/-- **STATE-STABILITY between two members — the state is Lipschitz on the ball in the oscillation-load seminorm.**
Two bounded adapted link potentials `W₁, W₂` with a COMMON local support family `supp`; the member `N β S_W + W₁` is a
Dobrushin contraction in the Vasserstein form (any door: `IsKRContraction … suFrobDist nbr C`, row sums `≤ c₁ < 1`);
the DIFFERENCE `W₁ − W₂` has one-link oscillation load `≤ ε` at every link.  Then every DLR state `ν₁` of member 1 and
every DLR state `ν₂` of member 2 satisfy `|∫ f dν₁ − ∫ f dν₂| ≤ (√N ε / 2) / (1 − c₁) · Σ δ(f)`.
[cite: Follmer1988, Ch. I Comparison Theorem (2.8)] -/
theorem abs_integral_sub_integral_le_of_members (hd : 1 ≤ d) {β : ℝ}
    {W₁ W₂ : Potential (ZdEdge d) (Matrix.specialUnitaryGroup (Fin N) ℂ)} (hW₁ : W₁.IsAdapted)
    (hW₁b : ∀ X, ∃ C, ∀ U, |W₁ X U| ≤ C) (hW₂ : W₂.IsAdapted) (hW₂b : ∀ X, ∃ C, ∀ U, |W₂ X U| ≤ C)
    {supp : Finset (ZdEdge d) → Finset (Finset (ZdEdge d))} (hsupp₁ : W₁.IsSupportedBy supp)
    (hsupp₂ : W₂.IsSupportedBy supp) {nbr : ZdEdge d → Finset (ZdEdge d)} {C : ZdEdge d → ZdEdge d → ℝ}
    (hKR : IsKRContraction (perturbedYM (d := d) (fundamentalRep (Fin N)) (N * β) W₁ supp) suFrobDist nbr C)
    {c₁ : ℝ} (hc0 : 0 ≤ c₁) (hc1 : c₁ < 1) (hrow : ∀ x, ∑ y ∈ nbr x, C x y ≤ c₁)
    {osc : Finset (ZdEdge d) → ZdEdge d → ℝ} (hosc : ∀ X, Dobrushin.IsOscBound ((W₁ - W₂) X) (osc X)) {ε : ℝ}
    (hosca : ∀ e, ∑ X ∈ (supp {e}).filter (fun X => e ∈ X), osc X e ≤ ε)
    {ν₁ ν₂ : Measure (LGConfig d (Matrix.specialUnitaryGroup (Fin N) ℂ))}
    (hν₁ : ν₁ ∈ perturbedGibbsMeasures (d := d) (fundamentalRep (Fin N)) (N * β) W₁ supp)
    (hν₂ : ν₂ ∈ perturbedGibbsMeasures (d := d) (fundamentalRep (Fin N)) (N * β) W₂ supp)
    {f : LGConfig d (Matrix.specialUnitaryGroup (Fin N) ℂ) → ℝ} (hfm : Measurable f)
    {Δ : Finset (ZdEdge d)} (hfdep : DependsOn f (↑Δ : Set (ZdEdge d))) {M : ℝ} (hM : ∀ σ, |f σ| ≤ M)
    {δ : ZdEdge d → ℝ} (hδ : IsLipBound suFrobDist f δ) :
    |(∫ σ, f σ ∂ν₁) - ∫ σ, f σ ∂ν₂| ≤ Real.sqrt N * ε / 2 / (1 - c₁) * ∑ y ∈ Δ, δ y := by
  classical
  haveI : SecondCountableTopology (Matrix (Fin N) (Fin N) ℂ) :=
    inferInstanceAs (SecondCountableTopology (Fin N → Fin N → ℂ))
  haveI : SecondCountableTopology (Matrix.specialUnitaryGroup (Fin N) ℂ) :=
    Topology.IsEmbedding.subtypeVal.secondCountableTopology
  have hW₁m : ∀ X, Measurable (W₁ X) := fun X => (hW₁ X).2
  have hW₂m : ∀ X, Measurable (W₂ X) := fun X => (hW₂ X).2
  have hε : 0 ≤ ε := by
    have e₀ : ZdEdge d := (0, ⟨0, by omega⟩)
    exact (Finset.sum_nonneg fun X _ => (hosc X).nonneg e₀).trans (hosca e₀)
  have hγ₁ : IsSpecification (perturbedYM (d := d) (fundamentalRep (Fin N)) (N * β) W₁ supp) :=
    isSpecification_perturbedYM _ (continuous_fundamentalRep (Fin N)) _ hW₁ hW₁b hsupp₁
  have hγ₂ : IsSpecification (perturbedYM (d := d) (fundamentalRep (Fin N)) (N * β) W₂ supp) :=
    isSpecification_perturbedYM _ (continuous_fundamentalRep (Fin N)) _ hW₂ hW₂b hsupp₂
  have hν₁' : IsGibbsMeasure (perturbedYM (d := d) (fundamentalRep (Fin N)) (N * β) W₁ supp) ν₁ := hν₁
  have hν₂' : IsGibbsMeasure (perturbedYM (d := d) (fundamentalRep (Fin N)) (N * β) W₂ supp) ν₂ := hν₂
  have hR₀ : (0 : ℝ) ≤ 2 * Real.sqrt N := by positivity
  set b : ℝ := Real.sqrt N * ε / 2 with hb
  have hb0 : 0 ≤ b := by positivity
  -- the one-link defect between the two members: Grüss on the difference of the one-link perturbations
  have hker : ∀ (x : ZdEdge d) (η : LGConfig d (Matrix.specialUnitaryGroup (Fin N) ℂ))
      (φ : Matrix.specialUnitaryGroup (Fin N) ℂ → ℝ) (L : ℝ), Measurable φ → (∃ M, ∀ s, |φ s| ≤ M) →
      0 ≤ L → (∀ a a', |φ a - φ a'| ≤ L * suFrobDist a a') →
      |∫ s, φ s ∂(siteLaw (perturbedYM (fundamentalRep (Fin N)) (N * β) W₁ supp) x η) -
          ∫ s, φ s ∂(siteLaw (perturbedYM (fundamentalRep (Fin N)) (N * β) W₂ supp) x η)| ≤ b * L := by
    intro x η φ L hφm hφb hL hφL
    rw [siteLaw_perturbedYM_thooft β hW₁m supp x η, siteLaw_perturbedYM_thooft β hW₂m supp x η]
    set V₁ : Matrix.specialUnitaryGroup (Fin N) ℂ → ℝ := fun g => hamiltonianIn W₁ supp {x} (Function.update η x g)
      with hV₁
    set V₂ : Matrix.specialUnitaryGroup (Fin N) ℂ → ℝ := fun g => hamiltonianIn W₂ supp {x} (Function.update η x g)
      with hV₂
    have hV₁m : Measurable V₁ := (measurable_hamiltonianIn hW₁m supp {x}).comp (measurable_update η)
    have hV₂m : Measurable V₂ := (measurable_hamiltonianIn hW₂m supp {x}).comp (measurable_update η)
    -- each `V_i` is bounded: finitely many bounded terms
    have hVb : ∀ {W : Potential (ZdEdge d) (Matrix.specialUnitaryGroup (Fin N) ℂ)},
        (∀ X, ∃ C, ∀ U, |W X U| ≤ C) →
        ∃ C, ∀ g : Matrix.specialUnitaryGroup (Fin N) ℂ, |hamiltonianIn W supp {x} (Function.update η x g)| ≤ C := by
      intro W hWb
      choose Cb hCb using hWb
      refine ⟨∑ X ∈ (supp {x}).filter (fun X => (X ∩ {x}).Nonempty), Cb X, fun g => ?_⟩
      unfold hamiltonianIn
      exact (Finset.abs_sum_le_sum_abs _ _).trans (Finset.sum_le_sum fun X _ => hCb X _)
    have hdiff : ∀ g, V₁ g - V₂ g = hamiltonianIn (W₁ - W₂) supp {x} (Function.update η x g) := fun g => by
      simp only [hV₁, hV₂, hamiltonianIn_sub]
    have hoscD : ∀ a a', |(V₁ a - V₂ a) - (V₁ a' - V₂ a')| ≤ ε := by
      intro a a'
      rw [hdiff, hdiff, abs_le]
      have h1 := hamiltonianIn_singleton_update_osc (supp := supp) hosc x η a a'
      have h2 := hamiltonianIn_singleton_update_osc (supp := supp) hosc x η a' a
      constructor <;> linarith [hosca x]
    have key := abs_tilt_sub_tilt_le_of_osc_sub (stapleField β x η) hV₁m (hVb hW₁b) hV₂m (hVb hW₂b) hoscD φ L
      hφm hφb hL hφL
    simpa only [hb] using key
  have key := abs_integral_sub_integral_le_of_gibbs_pair hγ₁ hγ₂ hKR suFrobDist_nonneg suFrobDist_le hR₀
    hc0 hc1 hrow hν₁' hν₂' hb0 hker hfm hfdep hM hδ
  simpa only [hb] using key
import Mathlib
import HarnessLib
import Literature.Analysis.FluidPDE.SpaceTimeCalculus
import Summits.NavierStokesRegularity.NavierStokesRegularity.Theorems.PoloidalWindowDoorLrcModEntireTwistingTHFlatRidgeJet

/-!
# Item `LrcModEntire` (stmt-NavierStokesRegularity-20428) — THE SPACE–TIME HESSIAN PIN AT A HOT POINT and THE MIXED PIN `∇(∂ₜv₂)(−1,y) = 0` OF THE FLAT SUB-CELL

ns-k2-port-2 g7, helper of item 20428 under LEAD ns-poloidal-K2-p3 g15 (`--supports stmt-NavierStokesRegularity-20428 --as helper`).
Memo `Cruxes/LrcModEntire/T2B-g15.md` §16b («one more pin holds in the flat cell and is not yet typed»): at a hot point `y` of a class profile
(`v₂(−1,y) = v₂(−1,0) = N ≠ 0`, `√(−t)|v₂| ≤ |N|` on the whole past, `σN = |N|`) the WEIGHTED SIGNED COMPONENT
`G(t,x) := √(−t)·σ·v₂(t,x)` has a space–time maximum at `(−1,y)`, so its joint second derivative there is a NEGATIVE SEMI-DEFINITE symmetric form on
`ℝ × ℝ³`.  Consequences typed here:

* `spacetimeHessian_weighted_nonpos_of_hotPoint` — `D²(uncurry G)(−1,y)[d,d] ≤ 0` for every space–time direction `d`;
* `timeTimePin_of_hotPoint` — the `(t,t)` entry: **`σ·∂ₜ²v₂(−1,y) ≤ 3|N|/4`** at every hot point (with `∂ₜv₂ = N/2` there);
* `fderiv_timeDeriv_two_eq_zero_of_hessian_null` / `deriv_fderiv_two_eq_zero_of_hessian_null` — the MIXED PIN from a null direction: if the slice
  Hessian `D²(σv₂(−1,·))(y)` vanishes on `(w,w)`, then `∂_w(∂ₜv₂)(−1,·)(y) = 0 = ∂ₜ(∂_w v₂)(−1,y)` (a negative semi-definite form vanishing on `(e,e)` has
  `e` in its kernel, `…FlatRidgeJet.bilin_apply_eq_zero_of_nonpos` on `ℝ × ℝ³`; the `(x,x)` block of `D²(uncurry G)(−1,y)` IS the slice Hessian);
* `fderiv_timeDeriv_two_eq_zero_of_flatHotPoint` — the flat corollary (hypotheses of `…FlatRidgeJet.hessian_eq_zero_of_flatHotPoint` VERBATIM):
  **`∇ₓ(∂ₜv₂)(−1,·)(y) = 0` at every flat hot point.**

Tools (class-free): `deriv2_nonpos_of_isLocalMax_of_continuousAt` (1-D second-derivative necessity from CONTINUITY only, via Mathlib's
`isLocalMin_of_deriv_deriv_pos`), `deriv2_line_eq_fderiv_fderiv` (local line formula), and the second-order space–time dictionary entries
`fderiv_fderiv_slice_apply` (`(x,x)` block) / `deriv_deriv_timeLine` (`(t,t)` entry) complementing `Literature…SpaceTimeCalculus`.

WHAT THIS IS NOT: not a claim about Navier–Stokes regularity and not a proof of `stub_T2b` / `stub_T2bFlat`; point identities for the OPEN flat sub-cell
(bears_on LADDER-NS N0, item 20428 / crux 19708; OPEN).
-/

set_option linter.style.longLine false
set_option linter.dupNamespace false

***

• [What you need to do] From the beginning of the listing above down to the line with "(hKR : IsKRContraction", every line should be restated exactly.

• [The completed task]
/-- **STATE-STABILITY between two members — the state is Lipschitz on the ball in the oscillation-load seminorm.**
Two bounded adapted link potentials `W₁, W₂` with a COMMON local support family `supp`; the member `N β S_W + W₁` is a
Dobrushin contraction in the Vasserstein form (any door: `IsKRContraction … suFrobDist nbr C`, row sums `≤ c₁ < 1`);
the DIFFERENCE `W₁ − W₂` has one-link oscillation load `≤ ε` at every link.  Then every DLR state `ν₁` of member 1 and
every DLR state `ν₂` of member 2 satisfy `|∫ f dν₁ − ∫ f dν₂| ≤ (√N ε / 2) / (1 − c₁) · Σ δ(f)`.
[cite: Follmer1988, Ch. I Comparison Theorem (2.8)] -/
theorem abs_integral_sub_integral_le_of_members (hd : 1 ≤ d) {β : ℝ}
    {W₁ W₂ : Potential (ZdEdge d) (Matrix.specialUnitaryGroup (Fin N) ℂ)} (hW₁ : W₁.IsAdapted)
    (hW₁b : ∀ X, ∃ C, ∀ U, |W₁ X U| ≤ C) (hW₂ : W₂.IsAdapted) (hW₂b : ∀ X, ∃ C, ∀ U, |W₂ X U| ≤ C)
    {supp : Finset (ZdEdge d) → Finset (Finset (ZdEdge d))} (hsupp₁ : W₁.IsSupportedBy supp)
    (hsupp₂ : W₂.IsSupportedBy supp) {nbr : ZdEdge d → Finset (ZdEdge d)} {C : ZdEdge d → ZdEdge d → ℝ}
    (hKR : IsKRContraction (perturbedYM (d := d) (fundamentalRep (Fin N)) (N * β) W₁ supp) suFrobDist nbr C)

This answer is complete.